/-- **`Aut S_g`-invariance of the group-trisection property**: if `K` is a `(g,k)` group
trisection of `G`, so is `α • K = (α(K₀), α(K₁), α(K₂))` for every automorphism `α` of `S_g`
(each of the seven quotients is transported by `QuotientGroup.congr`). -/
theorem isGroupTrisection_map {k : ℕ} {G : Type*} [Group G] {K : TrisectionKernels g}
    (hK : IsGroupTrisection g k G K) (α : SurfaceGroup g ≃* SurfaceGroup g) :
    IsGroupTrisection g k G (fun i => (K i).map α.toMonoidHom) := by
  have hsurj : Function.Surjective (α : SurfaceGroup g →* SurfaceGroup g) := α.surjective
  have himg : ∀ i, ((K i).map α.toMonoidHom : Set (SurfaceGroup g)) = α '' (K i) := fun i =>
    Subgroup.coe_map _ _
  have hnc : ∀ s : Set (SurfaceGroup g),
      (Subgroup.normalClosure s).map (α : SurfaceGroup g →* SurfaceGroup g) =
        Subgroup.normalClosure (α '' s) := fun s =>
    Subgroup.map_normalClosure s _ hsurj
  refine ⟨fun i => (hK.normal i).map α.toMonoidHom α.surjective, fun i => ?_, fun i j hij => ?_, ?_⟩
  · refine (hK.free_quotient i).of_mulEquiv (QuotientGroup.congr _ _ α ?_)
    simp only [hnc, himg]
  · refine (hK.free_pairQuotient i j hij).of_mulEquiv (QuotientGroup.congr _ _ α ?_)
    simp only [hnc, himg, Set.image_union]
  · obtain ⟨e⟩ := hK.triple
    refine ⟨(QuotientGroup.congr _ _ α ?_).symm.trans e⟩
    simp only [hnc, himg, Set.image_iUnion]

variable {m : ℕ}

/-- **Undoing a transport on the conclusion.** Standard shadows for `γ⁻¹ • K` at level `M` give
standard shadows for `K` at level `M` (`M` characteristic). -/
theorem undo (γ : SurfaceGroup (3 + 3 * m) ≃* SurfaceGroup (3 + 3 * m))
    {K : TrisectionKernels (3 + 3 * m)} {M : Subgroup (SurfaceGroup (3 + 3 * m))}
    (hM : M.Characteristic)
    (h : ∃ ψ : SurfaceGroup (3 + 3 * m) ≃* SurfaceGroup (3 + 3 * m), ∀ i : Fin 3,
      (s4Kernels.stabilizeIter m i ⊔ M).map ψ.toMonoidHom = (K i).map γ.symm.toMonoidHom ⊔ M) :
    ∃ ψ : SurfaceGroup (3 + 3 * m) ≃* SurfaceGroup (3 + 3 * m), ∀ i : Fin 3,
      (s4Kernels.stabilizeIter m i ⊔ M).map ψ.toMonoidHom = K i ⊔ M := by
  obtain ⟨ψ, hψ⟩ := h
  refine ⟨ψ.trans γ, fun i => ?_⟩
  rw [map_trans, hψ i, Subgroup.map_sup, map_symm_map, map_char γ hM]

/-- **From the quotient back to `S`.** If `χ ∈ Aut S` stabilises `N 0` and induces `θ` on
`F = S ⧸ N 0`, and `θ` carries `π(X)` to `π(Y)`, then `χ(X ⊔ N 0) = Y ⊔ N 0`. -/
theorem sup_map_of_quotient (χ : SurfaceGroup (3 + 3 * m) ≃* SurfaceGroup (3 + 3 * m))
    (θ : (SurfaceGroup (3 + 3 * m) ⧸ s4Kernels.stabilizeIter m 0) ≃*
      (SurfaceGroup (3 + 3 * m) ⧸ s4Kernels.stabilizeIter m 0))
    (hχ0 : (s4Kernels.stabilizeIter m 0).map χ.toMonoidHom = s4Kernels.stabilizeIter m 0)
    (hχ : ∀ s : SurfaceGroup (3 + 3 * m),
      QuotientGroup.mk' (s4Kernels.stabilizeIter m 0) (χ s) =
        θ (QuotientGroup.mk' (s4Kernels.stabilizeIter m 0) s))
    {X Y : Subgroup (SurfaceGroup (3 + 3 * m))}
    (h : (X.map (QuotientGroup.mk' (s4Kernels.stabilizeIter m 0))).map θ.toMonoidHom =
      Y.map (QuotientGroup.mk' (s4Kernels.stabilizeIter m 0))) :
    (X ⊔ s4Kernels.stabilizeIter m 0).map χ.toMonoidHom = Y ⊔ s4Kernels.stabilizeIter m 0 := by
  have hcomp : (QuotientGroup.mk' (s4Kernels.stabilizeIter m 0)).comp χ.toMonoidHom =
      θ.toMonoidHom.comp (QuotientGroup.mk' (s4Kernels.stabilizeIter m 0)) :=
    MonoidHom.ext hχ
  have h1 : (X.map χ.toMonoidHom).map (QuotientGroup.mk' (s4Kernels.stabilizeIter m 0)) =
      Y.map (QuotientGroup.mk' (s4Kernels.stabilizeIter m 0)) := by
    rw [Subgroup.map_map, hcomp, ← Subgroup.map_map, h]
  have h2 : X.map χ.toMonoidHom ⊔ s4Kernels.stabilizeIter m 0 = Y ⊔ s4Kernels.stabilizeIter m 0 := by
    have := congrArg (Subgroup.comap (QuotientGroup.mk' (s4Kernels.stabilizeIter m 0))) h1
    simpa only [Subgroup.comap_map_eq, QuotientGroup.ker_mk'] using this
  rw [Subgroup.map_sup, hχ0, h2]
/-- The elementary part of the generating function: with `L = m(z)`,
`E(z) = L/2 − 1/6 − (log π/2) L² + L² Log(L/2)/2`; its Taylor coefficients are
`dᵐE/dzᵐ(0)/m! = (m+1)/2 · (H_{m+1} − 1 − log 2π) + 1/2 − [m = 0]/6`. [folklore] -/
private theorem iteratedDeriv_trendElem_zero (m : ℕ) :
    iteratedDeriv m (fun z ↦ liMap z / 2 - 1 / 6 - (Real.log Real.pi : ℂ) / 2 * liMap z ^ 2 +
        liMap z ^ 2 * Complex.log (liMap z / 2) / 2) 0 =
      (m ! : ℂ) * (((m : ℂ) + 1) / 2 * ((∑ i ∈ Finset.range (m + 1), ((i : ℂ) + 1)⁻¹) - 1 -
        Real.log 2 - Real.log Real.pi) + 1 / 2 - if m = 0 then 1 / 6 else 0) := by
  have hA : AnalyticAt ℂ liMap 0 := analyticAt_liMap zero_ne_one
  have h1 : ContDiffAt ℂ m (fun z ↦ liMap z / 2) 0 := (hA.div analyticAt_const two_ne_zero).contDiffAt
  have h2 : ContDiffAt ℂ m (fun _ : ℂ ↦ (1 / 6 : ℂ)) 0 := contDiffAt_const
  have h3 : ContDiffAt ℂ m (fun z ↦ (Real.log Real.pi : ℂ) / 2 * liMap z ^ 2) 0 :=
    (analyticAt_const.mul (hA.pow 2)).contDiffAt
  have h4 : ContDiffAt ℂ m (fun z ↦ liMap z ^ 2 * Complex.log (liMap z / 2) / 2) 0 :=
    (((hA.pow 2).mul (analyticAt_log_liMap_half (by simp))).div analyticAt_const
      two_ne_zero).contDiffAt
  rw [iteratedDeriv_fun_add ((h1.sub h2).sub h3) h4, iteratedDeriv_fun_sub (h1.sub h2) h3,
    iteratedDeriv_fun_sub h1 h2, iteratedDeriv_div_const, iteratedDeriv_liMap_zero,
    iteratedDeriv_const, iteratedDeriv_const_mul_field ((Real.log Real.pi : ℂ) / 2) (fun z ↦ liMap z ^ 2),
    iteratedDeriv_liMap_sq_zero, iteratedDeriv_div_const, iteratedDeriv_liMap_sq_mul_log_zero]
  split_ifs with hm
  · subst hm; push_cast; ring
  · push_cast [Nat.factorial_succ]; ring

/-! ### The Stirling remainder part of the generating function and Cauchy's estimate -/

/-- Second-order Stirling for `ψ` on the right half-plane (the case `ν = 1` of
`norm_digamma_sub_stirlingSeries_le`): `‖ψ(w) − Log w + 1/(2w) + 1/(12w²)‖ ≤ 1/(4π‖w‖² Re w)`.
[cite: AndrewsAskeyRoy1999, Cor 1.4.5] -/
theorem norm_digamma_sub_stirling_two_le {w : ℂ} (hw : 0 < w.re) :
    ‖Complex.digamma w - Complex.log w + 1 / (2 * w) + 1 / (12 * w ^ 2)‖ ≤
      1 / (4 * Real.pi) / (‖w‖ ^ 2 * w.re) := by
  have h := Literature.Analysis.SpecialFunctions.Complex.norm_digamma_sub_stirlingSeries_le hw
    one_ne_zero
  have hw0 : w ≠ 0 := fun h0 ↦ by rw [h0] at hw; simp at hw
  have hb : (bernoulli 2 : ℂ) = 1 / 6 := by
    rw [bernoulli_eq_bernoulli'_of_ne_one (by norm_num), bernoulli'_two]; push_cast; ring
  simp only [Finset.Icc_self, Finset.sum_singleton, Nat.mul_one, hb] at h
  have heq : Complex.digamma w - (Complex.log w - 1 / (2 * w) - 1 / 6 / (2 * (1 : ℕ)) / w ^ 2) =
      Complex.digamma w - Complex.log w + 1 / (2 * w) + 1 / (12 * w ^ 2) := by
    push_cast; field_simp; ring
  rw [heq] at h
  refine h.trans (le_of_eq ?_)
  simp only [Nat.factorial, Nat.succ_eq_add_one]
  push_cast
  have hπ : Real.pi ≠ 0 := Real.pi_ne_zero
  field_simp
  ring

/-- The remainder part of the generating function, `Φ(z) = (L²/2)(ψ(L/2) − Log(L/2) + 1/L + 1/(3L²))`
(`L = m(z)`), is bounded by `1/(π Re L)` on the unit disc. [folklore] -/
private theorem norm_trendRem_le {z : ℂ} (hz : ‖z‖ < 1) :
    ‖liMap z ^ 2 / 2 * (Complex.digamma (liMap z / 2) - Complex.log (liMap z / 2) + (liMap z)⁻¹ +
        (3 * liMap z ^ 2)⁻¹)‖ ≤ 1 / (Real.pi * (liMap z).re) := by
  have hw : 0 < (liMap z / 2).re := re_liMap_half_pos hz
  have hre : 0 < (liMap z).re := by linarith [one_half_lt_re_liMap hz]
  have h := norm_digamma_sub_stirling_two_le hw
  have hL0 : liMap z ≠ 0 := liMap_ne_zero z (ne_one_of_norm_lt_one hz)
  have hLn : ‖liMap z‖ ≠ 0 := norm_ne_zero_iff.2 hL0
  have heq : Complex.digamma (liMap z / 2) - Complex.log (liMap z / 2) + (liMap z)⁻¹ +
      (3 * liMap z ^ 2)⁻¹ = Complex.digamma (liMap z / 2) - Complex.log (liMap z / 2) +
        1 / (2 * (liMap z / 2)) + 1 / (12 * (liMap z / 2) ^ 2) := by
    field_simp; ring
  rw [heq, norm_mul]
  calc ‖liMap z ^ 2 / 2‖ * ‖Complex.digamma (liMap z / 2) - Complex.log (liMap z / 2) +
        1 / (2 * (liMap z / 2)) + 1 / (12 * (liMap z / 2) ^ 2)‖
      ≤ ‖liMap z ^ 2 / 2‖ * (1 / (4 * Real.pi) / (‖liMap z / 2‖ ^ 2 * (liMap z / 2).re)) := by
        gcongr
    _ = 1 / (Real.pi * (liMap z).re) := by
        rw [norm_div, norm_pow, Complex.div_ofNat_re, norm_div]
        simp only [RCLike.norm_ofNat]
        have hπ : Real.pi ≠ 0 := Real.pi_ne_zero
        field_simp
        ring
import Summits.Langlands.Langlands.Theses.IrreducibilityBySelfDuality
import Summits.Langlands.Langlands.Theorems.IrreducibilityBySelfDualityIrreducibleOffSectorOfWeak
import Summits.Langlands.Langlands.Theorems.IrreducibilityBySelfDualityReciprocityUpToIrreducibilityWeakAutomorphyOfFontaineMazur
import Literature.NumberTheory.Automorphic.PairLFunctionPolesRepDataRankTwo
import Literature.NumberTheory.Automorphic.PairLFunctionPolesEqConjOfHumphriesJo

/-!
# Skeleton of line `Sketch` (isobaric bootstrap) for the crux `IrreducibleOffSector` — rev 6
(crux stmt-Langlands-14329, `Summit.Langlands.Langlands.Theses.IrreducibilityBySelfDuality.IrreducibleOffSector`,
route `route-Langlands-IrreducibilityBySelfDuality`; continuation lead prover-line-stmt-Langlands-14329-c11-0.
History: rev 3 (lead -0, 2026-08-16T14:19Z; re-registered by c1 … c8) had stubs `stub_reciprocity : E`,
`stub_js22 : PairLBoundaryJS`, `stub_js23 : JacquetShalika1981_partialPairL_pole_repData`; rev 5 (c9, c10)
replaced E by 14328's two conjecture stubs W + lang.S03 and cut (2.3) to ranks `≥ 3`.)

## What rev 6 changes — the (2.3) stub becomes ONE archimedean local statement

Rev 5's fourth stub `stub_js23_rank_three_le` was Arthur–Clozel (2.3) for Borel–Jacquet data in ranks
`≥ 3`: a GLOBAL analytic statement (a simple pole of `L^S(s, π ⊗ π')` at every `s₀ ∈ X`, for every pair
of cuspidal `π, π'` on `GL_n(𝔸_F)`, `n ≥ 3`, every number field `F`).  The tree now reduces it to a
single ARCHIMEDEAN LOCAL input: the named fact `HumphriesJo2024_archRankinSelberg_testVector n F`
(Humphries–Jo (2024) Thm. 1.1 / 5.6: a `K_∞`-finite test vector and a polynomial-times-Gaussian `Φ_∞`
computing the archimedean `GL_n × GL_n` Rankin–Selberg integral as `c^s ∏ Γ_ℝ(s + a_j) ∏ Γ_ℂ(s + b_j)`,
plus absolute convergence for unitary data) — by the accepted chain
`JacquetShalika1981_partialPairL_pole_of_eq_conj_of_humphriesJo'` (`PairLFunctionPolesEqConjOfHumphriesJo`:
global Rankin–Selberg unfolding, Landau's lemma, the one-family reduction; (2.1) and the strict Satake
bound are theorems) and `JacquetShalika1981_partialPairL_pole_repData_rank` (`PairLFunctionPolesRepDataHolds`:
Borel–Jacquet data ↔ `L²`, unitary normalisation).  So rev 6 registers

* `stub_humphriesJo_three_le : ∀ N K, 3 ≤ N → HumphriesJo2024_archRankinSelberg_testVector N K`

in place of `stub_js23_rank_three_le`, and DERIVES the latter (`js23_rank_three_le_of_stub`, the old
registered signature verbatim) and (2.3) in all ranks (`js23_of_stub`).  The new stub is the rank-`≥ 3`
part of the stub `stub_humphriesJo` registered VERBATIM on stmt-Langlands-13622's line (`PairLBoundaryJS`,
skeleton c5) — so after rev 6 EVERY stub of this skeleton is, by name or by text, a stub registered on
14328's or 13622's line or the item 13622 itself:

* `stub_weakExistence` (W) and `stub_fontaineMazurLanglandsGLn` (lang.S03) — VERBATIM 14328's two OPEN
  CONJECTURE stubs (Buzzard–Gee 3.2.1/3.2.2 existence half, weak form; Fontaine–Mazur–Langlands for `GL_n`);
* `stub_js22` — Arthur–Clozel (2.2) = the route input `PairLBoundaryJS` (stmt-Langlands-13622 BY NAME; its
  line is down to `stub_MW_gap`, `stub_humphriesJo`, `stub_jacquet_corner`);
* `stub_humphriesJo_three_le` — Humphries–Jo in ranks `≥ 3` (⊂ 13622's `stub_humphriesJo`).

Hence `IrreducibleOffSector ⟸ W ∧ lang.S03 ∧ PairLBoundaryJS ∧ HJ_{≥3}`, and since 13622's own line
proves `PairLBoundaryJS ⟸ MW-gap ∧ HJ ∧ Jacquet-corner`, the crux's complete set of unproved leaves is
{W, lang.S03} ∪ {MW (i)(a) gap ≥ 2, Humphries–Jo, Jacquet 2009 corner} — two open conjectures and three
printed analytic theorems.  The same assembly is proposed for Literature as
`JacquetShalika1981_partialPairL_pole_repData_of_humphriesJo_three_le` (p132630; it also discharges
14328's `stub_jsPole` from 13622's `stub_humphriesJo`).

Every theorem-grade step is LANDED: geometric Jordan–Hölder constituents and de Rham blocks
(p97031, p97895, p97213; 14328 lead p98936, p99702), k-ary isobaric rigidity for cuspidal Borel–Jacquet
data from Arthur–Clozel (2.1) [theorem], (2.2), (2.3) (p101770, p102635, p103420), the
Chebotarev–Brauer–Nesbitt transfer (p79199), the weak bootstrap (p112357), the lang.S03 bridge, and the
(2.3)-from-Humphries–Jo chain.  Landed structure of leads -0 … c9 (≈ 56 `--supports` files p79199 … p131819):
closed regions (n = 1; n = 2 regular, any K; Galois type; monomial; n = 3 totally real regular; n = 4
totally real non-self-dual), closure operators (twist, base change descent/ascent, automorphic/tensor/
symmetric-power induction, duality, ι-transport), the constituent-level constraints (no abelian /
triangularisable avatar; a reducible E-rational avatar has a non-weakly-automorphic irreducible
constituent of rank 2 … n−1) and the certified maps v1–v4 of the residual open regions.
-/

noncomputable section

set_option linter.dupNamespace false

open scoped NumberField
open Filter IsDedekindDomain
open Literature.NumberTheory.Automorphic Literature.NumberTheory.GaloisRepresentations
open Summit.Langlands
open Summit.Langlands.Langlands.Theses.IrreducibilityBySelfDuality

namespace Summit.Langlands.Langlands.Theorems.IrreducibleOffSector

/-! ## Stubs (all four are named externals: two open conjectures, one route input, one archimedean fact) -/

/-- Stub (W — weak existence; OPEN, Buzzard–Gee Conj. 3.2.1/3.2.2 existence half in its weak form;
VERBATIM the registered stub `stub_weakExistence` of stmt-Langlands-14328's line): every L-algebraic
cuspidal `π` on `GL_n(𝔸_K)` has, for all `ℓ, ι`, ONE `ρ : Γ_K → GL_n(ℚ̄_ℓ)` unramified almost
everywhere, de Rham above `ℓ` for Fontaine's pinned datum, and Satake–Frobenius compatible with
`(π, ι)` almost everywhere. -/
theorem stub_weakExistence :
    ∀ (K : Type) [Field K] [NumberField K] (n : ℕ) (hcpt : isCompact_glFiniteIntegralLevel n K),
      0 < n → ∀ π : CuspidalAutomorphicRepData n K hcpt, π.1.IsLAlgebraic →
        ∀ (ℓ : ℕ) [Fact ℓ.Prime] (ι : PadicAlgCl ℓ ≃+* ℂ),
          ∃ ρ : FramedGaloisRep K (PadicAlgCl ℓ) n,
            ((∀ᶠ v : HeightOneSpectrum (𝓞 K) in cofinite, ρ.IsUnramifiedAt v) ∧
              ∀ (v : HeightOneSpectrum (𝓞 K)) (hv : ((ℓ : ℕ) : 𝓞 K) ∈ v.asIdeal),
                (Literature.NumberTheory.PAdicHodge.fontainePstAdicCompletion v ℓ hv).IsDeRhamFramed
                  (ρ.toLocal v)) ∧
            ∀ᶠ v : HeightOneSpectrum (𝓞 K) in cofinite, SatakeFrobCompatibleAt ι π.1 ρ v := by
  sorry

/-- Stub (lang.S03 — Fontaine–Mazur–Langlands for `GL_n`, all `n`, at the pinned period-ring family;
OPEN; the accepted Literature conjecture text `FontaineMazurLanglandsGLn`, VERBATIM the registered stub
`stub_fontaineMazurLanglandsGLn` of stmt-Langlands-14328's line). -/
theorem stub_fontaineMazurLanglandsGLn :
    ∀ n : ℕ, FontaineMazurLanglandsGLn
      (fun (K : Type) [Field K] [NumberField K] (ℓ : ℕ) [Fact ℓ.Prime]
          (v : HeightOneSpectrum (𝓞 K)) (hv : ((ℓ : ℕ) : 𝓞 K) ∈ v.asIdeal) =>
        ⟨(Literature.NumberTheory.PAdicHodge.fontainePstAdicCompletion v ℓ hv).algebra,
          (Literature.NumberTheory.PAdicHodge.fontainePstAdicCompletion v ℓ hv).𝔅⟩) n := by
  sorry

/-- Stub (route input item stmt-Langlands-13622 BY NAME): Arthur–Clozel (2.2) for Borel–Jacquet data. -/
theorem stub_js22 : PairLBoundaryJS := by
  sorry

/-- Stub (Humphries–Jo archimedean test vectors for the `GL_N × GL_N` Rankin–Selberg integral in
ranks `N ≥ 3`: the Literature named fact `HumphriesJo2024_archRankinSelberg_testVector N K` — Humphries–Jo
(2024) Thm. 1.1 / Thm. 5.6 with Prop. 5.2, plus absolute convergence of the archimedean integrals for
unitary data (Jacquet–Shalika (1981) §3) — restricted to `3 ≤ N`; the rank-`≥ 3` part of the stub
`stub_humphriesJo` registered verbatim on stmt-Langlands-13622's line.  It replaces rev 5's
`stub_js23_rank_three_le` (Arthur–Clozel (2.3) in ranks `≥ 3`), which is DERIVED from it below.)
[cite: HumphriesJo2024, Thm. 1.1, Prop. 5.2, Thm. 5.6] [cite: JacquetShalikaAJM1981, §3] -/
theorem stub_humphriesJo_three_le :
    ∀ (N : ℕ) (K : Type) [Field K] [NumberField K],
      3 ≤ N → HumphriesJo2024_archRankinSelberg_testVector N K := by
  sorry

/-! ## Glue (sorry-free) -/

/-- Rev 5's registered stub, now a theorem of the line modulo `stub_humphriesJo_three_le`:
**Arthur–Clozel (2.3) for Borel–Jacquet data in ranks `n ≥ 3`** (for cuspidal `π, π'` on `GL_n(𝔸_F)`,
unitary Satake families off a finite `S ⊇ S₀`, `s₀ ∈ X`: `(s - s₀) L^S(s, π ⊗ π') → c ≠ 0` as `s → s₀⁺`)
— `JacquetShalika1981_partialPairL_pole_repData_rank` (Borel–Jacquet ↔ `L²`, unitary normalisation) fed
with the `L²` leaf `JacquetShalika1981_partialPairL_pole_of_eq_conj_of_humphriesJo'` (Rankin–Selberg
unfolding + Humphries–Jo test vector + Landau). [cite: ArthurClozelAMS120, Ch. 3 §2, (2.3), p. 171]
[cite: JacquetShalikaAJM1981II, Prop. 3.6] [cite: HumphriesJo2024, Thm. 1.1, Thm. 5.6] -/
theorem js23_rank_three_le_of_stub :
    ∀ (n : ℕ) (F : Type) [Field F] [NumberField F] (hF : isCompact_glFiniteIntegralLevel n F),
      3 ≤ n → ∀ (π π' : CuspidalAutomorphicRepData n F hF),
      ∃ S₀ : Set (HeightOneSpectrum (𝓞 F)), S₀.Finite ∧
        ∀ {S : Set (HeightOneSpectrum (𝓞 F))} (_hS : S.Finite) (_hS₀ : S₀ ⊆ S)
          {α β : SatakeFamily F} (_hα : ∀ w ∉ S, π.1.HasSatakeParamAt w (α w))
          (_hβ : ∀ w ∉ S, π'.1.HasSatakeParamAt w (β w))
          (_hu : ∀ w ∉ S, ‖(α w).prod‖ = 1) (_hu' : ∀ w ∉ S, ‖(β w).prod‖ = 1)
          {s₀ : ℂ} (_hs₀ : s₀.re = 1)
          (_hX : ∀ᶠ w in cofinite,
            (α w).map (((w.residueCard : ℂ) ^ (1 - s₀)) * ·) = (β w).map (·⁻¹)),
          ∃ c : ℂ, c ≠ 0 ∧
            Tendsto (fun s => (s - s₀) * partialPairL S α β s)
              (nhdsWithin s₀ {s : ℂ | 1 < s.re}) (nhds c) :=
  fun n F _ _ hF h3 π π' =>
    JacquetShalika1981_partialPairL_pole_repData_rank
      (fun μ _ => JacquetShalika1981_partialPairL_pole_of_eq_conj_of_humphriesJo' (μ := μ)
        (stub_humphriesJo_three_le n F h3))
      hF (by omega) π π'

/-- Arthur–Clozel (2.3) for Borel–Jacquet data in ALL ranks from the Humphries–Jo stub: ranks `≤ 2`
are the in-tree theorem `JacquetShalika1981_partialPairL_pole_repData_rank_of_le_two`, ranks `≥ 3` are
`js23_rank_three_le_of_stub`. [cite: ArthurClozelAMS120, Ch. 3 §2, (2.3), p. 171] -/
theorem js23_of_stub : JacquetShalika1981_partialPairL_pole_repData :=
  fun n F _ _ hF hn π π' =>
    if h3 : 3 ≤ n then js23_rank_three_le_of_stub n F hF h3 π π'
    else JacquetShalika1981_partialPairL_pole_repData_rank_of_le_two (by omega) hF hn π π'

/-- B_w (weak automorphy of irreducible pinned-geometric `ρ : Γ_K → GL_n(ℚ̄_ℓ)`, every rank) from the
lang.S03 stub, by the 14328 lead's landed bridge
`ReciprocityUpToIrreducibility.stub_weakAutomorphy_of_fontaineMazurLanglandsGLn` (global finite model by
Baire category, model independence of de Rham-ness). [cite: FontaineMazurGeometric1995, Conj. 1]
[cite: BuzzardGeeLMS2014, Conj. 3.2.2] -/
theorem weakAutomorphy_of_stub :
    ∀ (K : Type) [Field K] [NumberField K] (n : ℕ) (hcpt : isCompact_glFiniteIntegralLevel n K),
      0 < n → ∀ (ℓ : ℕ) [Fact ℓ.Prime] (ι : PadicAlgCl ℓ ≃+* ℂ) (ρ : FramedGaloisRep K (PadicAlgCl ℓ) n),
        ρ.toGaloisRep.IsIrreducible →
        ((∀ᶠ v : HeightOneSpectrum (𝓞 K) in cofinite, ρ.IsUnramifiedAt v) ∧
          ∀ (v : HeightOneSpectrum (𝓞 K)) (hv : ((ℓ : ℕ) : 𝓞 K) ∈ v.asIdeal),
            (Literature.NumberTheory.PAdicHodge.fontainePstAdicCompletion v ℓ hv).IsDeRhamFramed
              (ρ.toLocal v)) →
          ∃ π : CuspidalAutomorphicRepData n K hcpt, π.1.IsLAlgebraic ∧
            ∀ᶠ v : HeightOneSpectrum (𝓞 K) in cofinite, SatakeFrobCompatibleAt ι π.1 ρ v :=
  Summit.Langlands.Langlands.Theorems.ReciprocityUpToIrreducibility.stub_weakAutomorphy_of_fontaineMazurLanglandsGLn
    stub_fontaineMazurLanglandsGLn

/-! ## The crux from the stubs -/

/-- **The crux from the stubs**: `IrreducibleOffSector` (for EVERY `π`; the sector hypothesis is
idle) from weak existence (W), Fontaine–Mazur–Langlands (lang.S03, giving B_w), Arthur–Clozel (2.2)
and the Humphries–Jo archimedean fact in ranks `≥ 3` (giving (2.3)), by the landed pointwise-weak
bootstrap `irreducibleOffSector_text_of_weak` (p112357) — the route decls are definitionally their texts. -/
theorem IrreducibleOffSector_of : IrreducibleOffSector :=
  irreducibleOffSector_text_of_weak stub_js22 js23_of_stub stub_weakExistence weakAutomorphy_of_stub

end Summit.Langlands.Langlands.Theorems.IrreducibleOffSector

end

> **Problem statement**: The response should hold exactly the lines starting at the line with "theorem stub_js22 : PairLBoundaryJS := by" and ending at the line with "ℕ) (K : Type)", and no other line of the material above.

> **Result of this exercise**:
theorem stub_js22 : PairLBoundaryJS := by
  sorry

/-- Stub (Humphries–Jo archimedean test vectors for the `GL_N × GL_N` Rankin–Selberg integral in
ranks `N ≥ 3`: the Literature named fact `HumphriesJo2024_archRankinSelberg_testVector N K` — Humphries–Jo
(2024) Thm. 1.1 / Thm. 5.6 with Prop. 5.2, plus absolute convergence of the archimedean integrals for
unitary data (Jacquet–Shalika (1981) §3) — restricted to `3 ≤ N`; the rank-`≥ 3` part of the stub
`stub_humphriesJo` registered verbatim on stmt-Langlands-13622's line.  It replaces rev 5's
`stub_js23_rank_three_le` (Arthur–Clozel (2.3) in ranks `≥ 3`), which is DERIVED from it below.)
[cite: HumphriesJo2024, Thm. 1.1, Prop. 5.2, Thm. 5.6] [cite: JacquetShalikaAJM1981, §3] -/
theorem stub_humphriesJo_three_le :
    ∀ (N : ℕ) (K : Type) [Field K] [NumberField K],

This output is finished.